Intended for healthcare professionals

Rapid response to:

Clinical Review

Management of the severely malnourished child: perspective from developing countries

BMJ 2003; 326 doi: https://doi.org/10.1136/bmj.326.7381.146 (Published 18 January 2003) Cite this as: BMJ 2003;326:146

Rapid Response:

This could be "failure to thrive" due to low DHEA

(My explanation of "failure to thrive" may be a part of this (below).
This may be due to insufficient DHEA. It is noteworthy that DHEA is known
to provide protection from infections of all kinds. Low DHEA may explain
the increased infections in these children as well as other pathologies.)

Possible Explanation of “Failure to Thrive”
Infants May Have a Reduced “Melatonin – DHEA Cycle”

It is my hypothesis that melatonin and dehydroepiandrosterone (DHEA)
were involved in evolution of mammals (Rivista di Biologia / Biology Forum
2001; 94: 177-184) and humans (Rivista di Biologia / Biology Forum 2001;
94: 345-362). This is derived from my principal hypothesis that DHEA
optimizes transcription and replication of DNA and, therefore, DHEA may
have been involved in evolution of eukaryotes. It is my opinion that
melatonin and DHEA directly affect each others’ production and release and
this cycle determine our circadian rhythms (the melatonin – DHEA cycle,
1997). DHEA and melatonin are directly involved in the growth and
development and maintenance of all tissues. Therefore, I suggest the
syndrome of poor growth and development of infants called “failure to
thrive” may result from disruption of this cycle.
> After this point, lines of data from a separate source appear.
/-- Cayley bookkeeping: at the boundary point `w_x = (x - iT)/(x + iT)` of the unit circle the `j`-th
term of `G = Φ ∘ (T · Cayley)` equals `1/(x - ζ)`. [folklore] -/
theorem cayley_term (ζ : ℂ) {T : ℝ} (hT : 0 < T) (x : ℝ) :
    (1 - ((x : ℂ) - T * I) / ((x : ℂ) + T * I)) /
        (I * T * (1 + ((x : ℂ) - T * I) / ((x : ℂ) + T * I)) -
          ζ * (1 - ((x : ℂ) - T * I) / ((x : ℂ) + T * I))) = ((x : ℂ) - ζ)⁻¹ := by
  have hx : (x : ℂ) + T * I ≠ 0 := by
    intro h
    have := congrArg Complex.im h
    simp at this
    exact hT.ne' this
  have hT0 : (T : ℂ) ≠ 0 := by exact_mod_cast hT.ne'
  have h1 : 1 - ((x : ℂ) - T * I) / ((x : ℂ) + T * I) = 2 * T * I / ((x : ℂ) + T * I) := by
    rw [one_sub_div hx]; congr 1; ring
  have h2 : I * T * (1 + ((x : ℂ) - T * I) / ((x : ℂ) + T * I)) -
      ζ * (1 - ((x : ℂ) - T * I) / ((x : ℂ) + T * I)) =
      2 * T * I * ((x : ℂ) - ζ) / ((x : ℂ) + T * I) := by
    rw [one_add_div hx, one_sub_div hx, mul_div_assoc', mul_div_assoc', ← sub_div]
    congr 1
    ring
  rw [h2, h1]
  rcases eq_or_ne ((x : ℂ) - ζ) 0 with h0 | h0
  · rw [h0]; simp
  · have h3 : (2 : ℂ) * T * I ≠ 0 := by simp [hT0, Complex.I_ne_zero]
    field_simp

/-- The circle point: `exp(i(π + 2 arctan(x/T))) = (x - iT)/(x + iT)`. [folklore] -/
theorem circleMap_cayley {T : ℝ} (hT : 0 < T) (x : ℝ) :
    circleMap 0 1 (Real.pi + 2 * Real.arctan (x / T)) = ((x : ℂ) - T * I) / ((x : ℂ) + T * I) := by
  have hx : (x : ℂ) + T * I ≠ 0 := by
    intro h
    have := congrArg Complex.im h
    simp at this
    exact hT.ne' this
  set u : ℝ := x / T with hu
  have hs : 0 < Real.sqrt (1 + u ^ 2) := Real.sqrt_pos.2 (by positivity)
  have hexp : cexp (↑(Real.arctan u) * I) = (1 + u * I) / (Real.sqrt (1 + u ^ 2) : ℂ) := by
    rw [Complex.exp_mul_I, ← Complex.ofReal_cos, ← Complex.ofReal_sin, Real.cos_arctan,
      Real.sin_arctan]
    push_cast
    field_simp
  have hsq : ((Real.sqrt (1 + u ^ 2) : ℝ) : ℂ) ^ 2 = 1 + (u : ℂ) ^ 2 := by
    rw [← Complex.ofReal_pow, Real.sq_sqrt (by positivity)]; push_cast; ring
  rw [circleMap_zero, Complex.ofReal_one, one_mul]
  have e1 : cexp (↑(Real.pi + 2 * Real.arctan u) * I) =
      -((1 + u * I) / (Real.sqrt (1 + u ^ 2) : ℂ)) ^ 2 := by
    have : (↑(Real.pi + 2 * Real.arctan u) : ℂ) * I =
        ↑Real.pi * I + (↑(Real.arctan u) * I + ↑(Real.arctan u) * I) := by push_cast; ring
    rw [this, Complex.exp_add, Complex.exp_pi_mul_I, Complex.exp_add, hexp]
    ring
  rw [e1, div_pow, hsq, ← neg_div]
  have h1u : (1 : ℂ) + (u : ℂ) ^ 2 ≠ 0 := by norm_cast; positivity
  rw [div_eq_div_iff h1u hx]
  have hT0 : (T : ℂ) ≠ 0 := by exact_mod_cast hT.ne'
  have huT : (u : ℂ) * T = x := by rw [hu]; push_cast; field_simp
  have key : -(1 + (u : ℂ) * I) ^ 2 * ((x : ℂ) + T * I) * T ^ 2 =
      ((x : ℂ) - T * I) * (1 + (u : ℂ) ^ 2) * T ^ 2 := by
    have e2 : ((x : ℂ) - T * I) * (1 + (u : ℂ) ^ 2) * T ^ 2 =
        ((x : ℂ) - T * I) * (T ^ 2 + ((u : ℂ) * T) ^ 2) := by ring
    have e3 : -(1 + (u : ℂ) * I) ^ 2 * ((x : ℂ) + T * I) * T ^ 2 =
        -(T + ((u : ℂ) * T) * I) ^ 2 * ((x : ℂ) + T * I) := by ring
    rw [e2, e3, huT]
    ring_nf
    rw [Complex.I_sq, Complex.I_pow_three]
    ring
  have hT2 : (T : ℂ) ^ 2 ≠ 0 := pow_ne_zero 2 hT0
  exact mul_right_cancel₀ hT2 key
The fact that attention
and contact ameliorates “failure to thrive” infants may be due to
promotion of the melatonin – DHEA cycle.

Studies link melatonin with infant growth and development. “6-
sulfatoxymelatonin [the melatonin metabolite excreted in urine] levels at
16 weeks of age were significantly lower in infants with abnormal vs
normal development at 3 months of age (7.27 + 1.44 vs 7.97 + 1.06, p =
0.05) as well as at 6 months of age (7.15 + 1.29 vs 7.95 + 1.10, p =
0.04). no other significant relation was evident among growth, perinatal
complications, medical problems, and 6-sulfatoxymelatonin excretion at 8
weeks of age and at 16 weeks of age. low melatonin excretion in the first
weeks of life correlates with delayed psychomotor achievements at 3 and 6
months of age. this association suggests a causal or predictive link
between melatonin and neurodevelopment in infants.” (Pediatr Neurol 2002
May;26(5):379-82). “Massage therapy” by mothers of normal infants
significantly increased melatonin production. “At 12 weeks, nocturnal 6-
sulphatoxymelatonin excretions were significantly higher in the treated
infants (1346.38 +/- 209.40 &mgr;g/night vs 823.25 +/- 121.25
&mgr;g/night, respectively; <.05). (J Dev Behav Pediatr 2002
Dec;23(6):410-415). It is known that maternal touch is lacking in
“failure to thrive” infants” (J Am Acad Child Adolesc Psychiatry 1994
Oct;33(8):1098-105). I suggest melatonin is directly involved in normal
development of infants and may be part of the mechanism that is lacking in
reduced maternal touching in “failure to thrive infants”

It has been determined that DHEA-sulfate (DHEAS), the large,
background supply of DHEA, increases production of melatonin by rat pineal
glands (Steroids 2000 Sep;65(9):491-6) and that melatonin treatment
increases DHEAS (Neuroendocrinol Lett 2002 Apr;23 Suppl 1:17-9). This
supports the “melatonin – DHEA cycle,” which I suggest may be involved in
growth and development. DHEA is a mild androgenic, steroid hormone which
produces positive effects on many tissues. I suggest the positive effects
of touch on “failure to thrive” infants results from stimulation of the
melatonin – DHEA cycle. In some infants, failure of this cycle alone may
result in “failure to thrive” and attentive care, such as touching, may
not, alone, ameliorate this problem.

Competing interests:  
None declared

Competing interests: No competing interests

18 January 2003
James M. Howard
independent biologist
1037 North Woolsey Avenue, Fayetteville, Arkansas 72701-2046, U.S.A.